GW: I first tried the soap on my own, and I had bought like 10 different bars of soap. It’s very hard to find a plain bar of soap, actually, without a logo. And when they get used enough for the logo to come off, they don’t look very good. So I put the soap in the bath and tried shooting it a million ways, but it’s very hard to keep the suds looking good and quickly shooting it without getting water all over the paper. So that was one where we decided to use a stock image. The eggshells (Issue 25) was also a stock one. I just thought it was such a gorgeous photo, and I could have probably made that, but it was ready and available, and I didn’t really want to break 100 eggs.
But I do think what’s been so great about the series is that it has been very homemade, which gives us a lot of control over the art and keeps it original. So the goal has always been to make it. And if not, then I’m heavily art directing the shoot and standing with the photographer. The glass shards (Issue 11) was quite exciting to shoot. I broke a mirror that had already been broken because I was like, I don’t want to break a mirror since that’s bad luck. But it was a big mess and then I carefully organized the pieces before working with a photographer, Dominic Neitz, to do the final shot. Dominic, I think, shot Issue 13 as well. His camera is a really beautiful professional camera, so he could get the perfect shadow under that trowel. The trowel photo looks very clean, but it is hard to get the dirt looking just right, and you don’t want to get too much dirt on the paper and ruin it because you need to use it.
KL: Can you tell me more about how designing The Common’s cover differs from designing book covers, and how it’s the same?
GW: If you’re designing a novel cover, you really have to read the fiction very closely. You have to understand the novel—what imagery does it have, what’s the concept of it, what’s the voice of the author, what’s the mood? Let’s say it’s a book that takes place during the 19th century—well, then something on that jacket should relate to that time period, whether it’s like an indication in the font or an indication in the art. You want to represent what’s inside, and I think it’s the same with a literary journal. But there are so many different pieces inside, so many essays, so many images. So I think there’s a little more freedom with designing The Common, where I do think with a novel or nonfiction, there’s this huge responsibility to represent this one big piece.
KL: Can you talk me through your general design process, unspecific to The Common?

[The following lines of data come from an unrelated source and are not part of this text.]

import Literature.NumberTheory.Automorphic.ShimuraCurveCartanLevel
import Literature.NumberTheory.Automorphic.ShimuraCurveCartanLevelHeckeCosets
import Literature.NumberTheory.Automorphic.ShimuraCurveHeckeDegree
import Literature.NumberTheory.Automorphic.ShimuraCurveCartanLevelMapDegree
import HarnessLib

/-!
# Cartan-level Shimura curves: the DEGREE `ℓ + 1` of the Hecke correspondence `T_ℓ` at a good prime, and the degree of a
# parametrisation that factors through an isogeny `[n]` (two named facts over `CartanLevelCurveData` ∕ `CartanParametrizationData`)

Topic `NumberTheory/Automorphic`; TWO named literature facts (`def … : Prop`, D-0014; no theorem, no `sorry`, no instance, no notation),
stated over the tree's analytic vocabulary of `ShimuraCurveCartanLevel.lean` (`CartanLevelCurveData D M C`: an order `O` of the indefinite
quaternion algebra of discriminant `D` which is Eichler of level `M` off `C` and non-split Cartan at the primes of `C`; `Γ = X.Gamma = ι(O¹)`;
`X.heckeSet n = ι(O(n))`, `X.heckeSetoid n` = left `Γ`-cosets on it, `X.heckeFun n` = `T_n`; `CartanParametrizationData X W` with its
`form`, Néron lattice `L.lattice`, `deg`, `deg_spec`). Filed by the BSD cell `bsd-stepL` (seat `bsd-stepL-tam3-p1` g27, LEAD of crux
stmt-BirchSwinnertonDyer-24801 `CartanOnePlaceDegreeLawAtThree`, line `Lines/lattice.lean`): these are the two PRINT inputs of the descent
clause (D3) `CartanCover.DescentNonsplitAtThree` of that line, whose Hecke ∕ Eisenstein core is proved in the tree
(`Theorems/ClassRecordThreeEulerHalvesAtThreeCartanCover{HeckePeriods,Eisenstein}.lean`).

* `cartanLevel_card_heckeCosets_eq` — **`deg T_ℓ = ℓ + 1` at a good prime.** For `ℓ ∤ D·M·∏_C q` the coset space `Γ∖ι(O(ℓ))` is finite
  with `ℓ + 1` elements. PRINT: locally at `ℓ` the order is `M₂(ℤ_ℓ)` and the integral left ideals of reduced norm `ℓ` are the `ℓ + 1`
  lattices of index `ℓ` (Shimura 1971, Prop. 3.36 for `Γ(N) ⊆ Γ' ⊆ Γ(1)`, `(det α, N) = 1`: `deg Γ'αΓ' = deg Γ(1)αΓ(1) = ℓ + 1`; Miyake,
  Thm. 5.3.5 and §5.3 for unit groups of orders of level `N` in indefinite quaternion algebras; Eichler 1973, Ch. II §6 Cor. 1: the number
  of integral left ideals of norm `n` prime to the level is `Σ_{d ∣ n} d`); globally every such ideal is principal with a generator of
  POSITIVE norm — the order `O` is locally norm-maximal (`nrd(O_p^×) = ℤ_p^×` at every `p`, the norm `𝔽_{q²}^× → 𝔽_q^×` being onto at `q ∈ C`),
  so `# Cls O = 1` and `nrd(O^×) = {±1}` (Voight, Cor. 28.5.17 with Thm. 28.5.3; Vignéras III §5 Cor. 5.7 and the norm theorem IV Thm. 1.1
  for the hull Eichler order, transported to `O` through the residue description `O = {x ∈ O₀ : x mod q ∈ 𝔽_q[η_q] ∀ q ∈ C}` of the tree's
  `CartanTransport.ResiduePinning.mem_O_iff_residues`), whence left `O¹`-cosets of `O(ℓ)` ↔ left ideals of norm `ℓ`. At `D = 1`,
  `C = {q}` odd this is Kohen–Pacetti's Hecke operator `T_ℓ` on `X_ns(q; M)` (§1.3), of degree `ℓ + 1`.
* `cartanParametrizationData_deg_of_periods_mul` — **a parametrisation whose periods are divisible by `n` has degree divisible by `n²`,
  with quotient the degree of a parametrisation datum of the SAME curve.** If all `Γ`-periods of `Q.form` lie in `n·Λ_L` (`n ≥ 2`), the map
  `Γτ ↦ uniformize(∫_{τ₀}^τ form)` factors as `[n] ∘ ψ` with `ψ = uniformize(n⁻¹ ∫ form)` a non-constant holomorphic map of compact Riemann
  surfaces (`Γ∖ℍ*` → `W(ℂ)`), so `deg = n² · deg ψ` (degree of a non-constant holomorphic map of compact Riemann surfaces and its
  multiplicativity: Farkas–Kra Prop. I.1.6; Forster Thm. 4.24 and 8.?; `deg [n] = n²`: Silverman AEC III.6.2 (d)); the datum `Q'` is
  `(L, uniformize, n⁻¹·form, τ₀, deg ψ)` (periods of `n⁻¹·form` in `Λ_L`; Hecke condition by linearity). In the tree the case `D > 1` of the
  generic-fibre count behind `deg ψ` is `ShimuraCurveData.exists_deg_of_hasPeriodsIn` (`ShimuraCurveMapDegreeProofs.lean`) for Eichler level;
  the Cartan-level ∕ `D = 1` statement is this fact.

## Honest framing ∕ what these facts do NOT say

Both are standard and carry no arithmetic: nothing about degrees of class-minimal parametrisations beyond the divisibility by `n²` under
an `n`-divisibility of periods, no degree LAW, nothing about `Ш` or any curve's BSD. The first fact is stated for every `D` (including
`D = 1`) and every finite set `C` of Cartan places; at `ℓ ∣ D M ∏ C` nothing is asserted. DISCHARGE ROUTE (not attempted here): first
fact — the count `ℓ + 1` of right `O₀`-lattices of index `ℓ²` is the tree's `card_between_eq_succ` (`BrandtModuleSplitLattices.lean`),
principal generators with positive norm are `ShimuraCurveData.exists_eq_units_smul_of_pos` (`D > 1`) on the hull, and the passage
hull ↔ Cartan order is the tree's residue calculus + strong approximation `CartanTransport.NormOneLift.exists_normOne_residues` (odd `q`);
second fact — port `ShimuraCurveData.exists_deg_of_hasPeriodsIn` to `CartanLevelCurveData` (cocompact case `D > 1`: the proof uses only
proper discontinuity and cocompactness of the group) and count fibres of `[n] ∘ ψ` over the `n²` preimage classes. Size: M + M.
presearch (tam3-p1 g27, corpus + galaxy): Hecke degree `ℓ + 1` for quaternionic ∕ Cartan groups — [corpus:book:andrianov2015-modular-forms-hecke-operators
p. 95, 177] (coset counts), [corpus:book:cornell1997-modular-forms-fermats-last-theorem p. 135–143] (Hecke operators on modular curves and
Jacobians); no held text states the Cartan-level count verbatim (Kohen–Pacetti §1.3 defines the operators; Chen–Edixhoven compare with `X₀`).

## References

* G. Shimura, *Introduction to the arithmetic theory of automorphic functions* (1971), §3.3 Prop. 3.36, §3.4. [cite: ShimuraIATAF1971, Prop. 3.36 and §3.3]
* T. Miyake, *Modular Forms*, Springer (2006), §5.3 (Hecke algebras of unit groups of orders of indefinite quaternion algebras), Thm. 5.3.5. [cite: Miyake2006, §5.3 Thm. 5.3.5]
* M. Eichler, *The basis problem for modular forms and the traces of the Hecke operators*, LNM 320 (1973), Ch. II §6 Cor. 1. [cite: Eichler1973, Ch. II §6 Cor. 1]
* J. Voight, *Quaternion Algebras*, GTM 288 (2021), Thm. 28.5.3, Cor. 28.5.17 (locally norm-maximal orders: `# Cls O = # Cl_Ω ℤ = 1`). [cite: Voight2021, Thm. 28.5.3 and Cor. 28.5.17]
* M.-F. Vignéras, *Arithmétique des algèbres de quaternions*, LNM 800 (1980), Ch. III §5 Cor. 5.7, Ch. IV §1 Thm. 1.1. [cite: VignerasLNM800, Ch. III §5 Cor. 5.7 and Ch. IV §1 Thm. 1.1]
* D. Kohen, A. Pacetti, *Heegner points on Cartan non-split curves*, Canad. J. Math. 68 (2016) = arXiv:1403.7801v3, §1.3 (Hecke operators) and Rem. 3.8. [cite: KohenPacetti2016, §1.3 and Rem. 3.8]
* H. M. Farkas, I. Kra, *Riemann Surfaces*, GTM 71 (1992), Prop. I.1.6. [cite: FarkasKra1992, Prop. I.1.6]
* J. H. Silverman, *The Arithmetic of Elliptic Curves*, GTM 106 (2009), III.6.2 (d) (`deg [m] = m²`), II.2.3 (degrees multiply). [cite: SilvermanAEC2009, III.6.2 (d) and II.2.3]
-/

noncomputable section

And would you say you have a style when it comes to design?
GW: Definitely the first thing I do is talk to the client and try to really understand what their book or product is about. I think if you are just relying on what images are in a book, for instance, like, oh, they mentioned flowers, and you put flowers on the cover, you won’t have a very deep design. But if you think about what message is coming through, you’re going to get something that’s more cerebral. I hope that I can design for many different things. I’ve done shoe packaging, I did a diner in the Catskills, and I think I really try to get to the bones of what the client would like to say and distill it into something. My hope is that I’m solving the problems that are presented to me, rather than having a style.
KL: So where do you begin once you feel like you understand what a client is trying to communicate?

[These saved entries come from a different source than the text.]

/-- **`⟨|D_n∘cm − D_n(cm₀)|⟩_s ≤ W·R·(Wc₁δR)²/m` on the sourceless end-decorated chain** (`ℱ = 0`; `Δ ≻ 0`, `Δ ≥ m·1`; `□_n` not coupled to
`□_a`; W, R; the decay letter (b) at `s`; `s ∈ [0,1]^I` supported in `{a,b,n}`): in the majorant `expect_abs_Dfun_cm_sub_le` the drifts vanish,
`(Δ_s⁻¹)_{kk} ≤ 1/m` (`inv_apply_self_le`), only the pairs `x ∈ □_n`, `y ∈ □_b` coupled to `□_n` occur (`≤ W·R` in `|Δ_{xy}|`-weight), and for them
both rows of `T` are `≤ Wc₁δR` (§1). [cite: BalabanImbrieJaffe1988, §5.13 p.307; (5.14.4) p.309] -/
theorem fluct_le (hΔ : Δ.PosDef) {m : ℝ} (hm : 0 < m) (hΔm : ∀ φ : α → ℝ, m * (φ ⬝ᵥ φ) ≤ φ ⬝ᵥ (Δ *ᵥ φ))
    {a b n : I} (hab : a ≠ b) (han : a ≠ n) (hfar : ∀ x y, blk x = n → blk y = a → Δ x y = 0)
    {W : ℕ} (hW : ∀ i, (univ.filter fun x : α => blk x = i).card ≤ W)
    {R : ℝ} (hR0 : 0 ≤ R) (hR : ∀ x, ∑ y ∈ univ.filter (fun y => blk y ≠ blk x), |Δ x y| ≤ R)
    (ds : α → α → ℕ) {c₁ δ : ℝ} (hc₁ : 0 ≤ c₁) (hδ0 : 0 ≤ δ) (hδ1 : δ ≤ 1)
    (hgeo : ∀ x l, (blk x = n ∨ (blk x = b ∧ ∃ y, blk y = n ∧ Δ y x ≠ 0)) → blk l = b → (∃ k, blk k = a ∧ Δ l k ≠ 0) → 1 ≤ ds x l)
    (Λc : Finset I) {s : I → ℝ} (hs : ∀ l, 0 ≤ s l ∧ s l ≤ 1) (hs0 : ∀ l, l ∉ ({a, b, n} : Finset I) → s l = 0)
    (hdec : ∀ x l : In (fun x => blk x ≠ a),
      |(blkIn (fun x => blk x ≠ a) (interpForm blk (interpForm blk Δ (corner ℝ Λc)) s))⁻¹ x l| ≤ c₁ * δ ^ ds x.1 l.1) :
    num blk (interpForm blk Δ (corner ℝ Λc)) 0 (fun φ => |Dfun blk (interpForm blk Δ (corner ℝ Λc)) s n
          (glue (fun x => blk x ≠ a) (condShift (fun x => blk x ≠ a) (interpForm blk (interpForm blk Δ (corner ℝ Λc)) s) 0
            (resOut (fun x => blk x ≠ a) φ)) (resOut (fun x => blk x ≠ a) φ))
        - Dfun blk (interpForm blk Δ (corner ℝ Λc)) s n
          (glue (fun x => blk x ≠ a) ((blkIn (fun x => blk x ≠ a) (interpForm blk (interpForm blk Δ (corner ℝ Λc)) s))⁻¹ *ᵥ
            resIn (fun x => blk x ≠ a) 0) 0)|) s
        / num blk (interpForm blk Δ (corner ℝ Λc)) 0 (fun _ => 1) s
      ≤ W * R * ((W * (c₁ * δ * R)) ^ 2 * m⁻¹) := by
  have hcs := corner_mem_cube (I := I) Λc
  have hΔc : (interpForm blk Δ (corner ℝ Λc)).PosDef := interpForm_posDef blk hΔ hcs
  have hmΔc : ∀ φ : α → ℝ, m * (φ ⬝ᵥ φ) ≤ φ ⬝ᵥ (interpForm blk Δ (corner ℝ Λc) *ᵥ φ) := quadForm_interpForm_ge blk hΔm hcs
  have hA : (interpForm blk (interpForm blk Δ (corner ℝ Λc)) s).PosDef := interpForm_posDef blk hΔc hs
  have hmA : ∀ v : α → ℝ, m * (v ⬝ᵥ v) ≤ v ⬝ᵥ (interpForm blk (interpForm blk Δ (corner ℝ Λc)) s *ᵥ v) :=
    quadForm_interpForm_ge blk hmΔc hs
  have hPn : ∀ x, blk x = n → (fun x => blk x ≠ a) x := fun x hx h => han (h.symm.trans hx)
  have hfar' : ∀ x y, blk x = n → ¬ (fun x => blk x ≠ a) y → interpForm blk Δ (corner ℝ Λc) x y = 0 :=
    fun x y hx hy => interpForm_apply_eq_zero blk Δ _ (hfar x y hx (not_ne_iff.1 hy))
  have hmaj := expect_abs_Dfun_cm_sub_le blk hΔc (0 : α → ℝ) hs (fun x => blk x ≠ a) hPn hfar'
    (interpForm blk (interpForm blk Δ (corner ℝ Λc)) s) rfl
    ((blkIn (fun x => blk x ≠ a) (interpForm blk (interpForm blk Δ (corner ℝ Λc)) s))⁻¹ *
      blkMix (fun x => blk x ≠ a) (interpForm blk (interpForm blk Δ (corner ℝ Λc)) s)) rfl
    ((blkIn (fun x => blk x ≠ a) (interpForm blk (interpForm blk Δ (corner ℝ Λc)) s))⁻¹ *ᵥ resIn (fun x => blk x ≠ a) 0) rfl
    ((interpForm blk (interpForm blk Δ (corner ℝ Λc)) s)⁻¹ *ᵥ 0) rfl
  refine hmaj.trans ?_
  have hd0 : (blkIn (fun x => blk x ≠ a) (interpForm blk (interpForm blk Δ (corner ℝ Λc)) s))⁻¹ *ᵥ
      resIn (fun x => blk x ≠ a) (0 : α → ℝ) = 0 := by
    rw [show resIn (fun x => blk x ≠ a) (0 : α → ℝ) = 0 from rfl, mulVec_zero]
  have hm' : ∀ k : Out (fun x => blk x ≠ a), (interpForm blk (interpForm blk Δ (corner ℝ Λc)) s)⁻¹ k.1 k.1 +
      ((interpForm blk (interpForm blk Δ (corner ℝ Λc)) s)⁻¹ *ᵥ (0 : α → ℝ)) k.1 ^ 2 ≤ m⁻¹ := fun k => by
    rw [mulVec_zero, Pi.zero_apply, sq, mul_zero, add_zero]; exact inv_apply_self_le hA hm hmA k.1
  have hm0' : ∀ k : Out (fun x => blk x ≠ a), 0 ≤ (interpForm blk (interpForm blk Δ (corner ℝ Λc)) s)⁻¹ k.1 k.1 +
      ((interpForm blk (interpForm blk Δ (corner ℝ Λc)) s)⁻¹ *ᵥ (0 : α → ℝ)) k.1 ^ 2 := fun k =>
    add_nonneg hA.inv.posSemidef.diag_nonneg (sq_nonneg _)
  have hC : 0 ≤ (W * (c₁ * δ * R)) ^ 2 * m⁻¹ := mul_nonneg (sq_nonneg _) (inv_nonneg.2 hm.le)
  refine (majorant_le_of_rows blk (fun x => blk x ≠ a) s n (interpForm blk Δ (corner ℝ Λc)) _ _ _ _ hd0 (inv_nonneg.2 hm.le)
    hm' hm0' (fun j => blk j.1 = b ∧ ∃ y, blk y = n ∧ Δ y j.1 ≠ 0)
    (fun x hx => rowSum_boundary_le blk hab hfar hW hR ds hc₁ hδ0 hδ1 hgeo Λc hs hs0 hdec x hx)
    (fun i j => |Δ i.1 j.1|) (fun _ _ => abs_nonneg _) (fun i j _ _ => ?_) (fun i j hi hj hq => ?_)).trans ?_
  · -- the coefficients: `|s_{□y}(Δ_{1_{Λ′}})_{xy}| ≤ |Δ_{xy}|`
    rw [abs_mul, abs_of_nonneg (hs _).1]
    exact (mul_le_of_le_one_left (abs_nonneg _) (hs _).2).trans (abs_interpForm_apply_le blk Δ hcs _ _)
  · -- the coefficients vanish off the `□_n`-coupled sites of `□_b`
    push Not at hq
    rcases eq_or_ne (blk j.1) b with hjb | hjb
    · rw [interpForm_apply_eq_zero blk Δ _ (hq hjb _ hi), mul_zero]
    · have hout : blk j.1 ∉ ({a, b, n} : Finset I) := by
        simp only [mem_insert, mem_singleton, not_or]; exact ⟨j.2, hjb, hj⟩
      rw [hs0 _ hout, zero_mul]
  · -- the `|Δ|`-weight of the pairs is `≤ W·R`
    have hsum := sum_sum_abs_le blk (fun x => blk x ≠ a) n hW hR0 hR
    calc ∑ i : In (fun x => blk x ≠ a), ∑ j : In (fun x => blk x ≠ a),
          (if blk i.1 = n ∧ blk j.1 ≠ n then |Δ i.1 j.1| else 0) * ((W * (c₁ * δ * R)) ^ 2 * m⁻¹)
        = (∑ i : In (fun x => blk x ≠ a), ∑ j : In (fun x => blk x ≠ a),
            if blk i.1 = n ∧ blk j.1 ≠ n then |Δ i.1 j.1| else 0) * ((W * (c₁ * δ * R)) ^ 2 * m⁻¹) := by simp only [sum_mul]
      _ ≤ (W * R) * ((W * (c₁ * δ * R)) ^ 2 * m⁻¹) := mul_le_mul_of_nonneg_right hsum hC
      _ = W * R * ((W * (c₁ * δ * R)) ^ 2 * m⁻¹) := rfl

GW: I generally start with the typography. When I have a blank slate, I find it really helpful to try to find the personality of the work in the typography. One thing that might be interesting to add is the actual font names we use for The Common. They’re Interstate and Miller, and were sort of popular at the time that the magazine started. But I think they’ve been simple enough that they haven’t gotten out of date—that’s also important, to make things timeless instead of following a style or a trend.
And I guess this is a roundabout answer, but I think just finding balance between all of the elements—between the images, or the typeface, or maybe it’s a really important author and their name needs to be bigger—is crucial. But design elements can also be small and still be really powerful if there is contrast and negative space. I love negative space, and one thing I don’t like is when covers are just so busy that I feel like everything’s lost, and I don’t even know what it’s about. I actually think that’s one thing that’s helped The Common—just the bright negative space and the dimensional objects, because there’s so much going on in a bookstore, I think the things that are less busy are going to stand out.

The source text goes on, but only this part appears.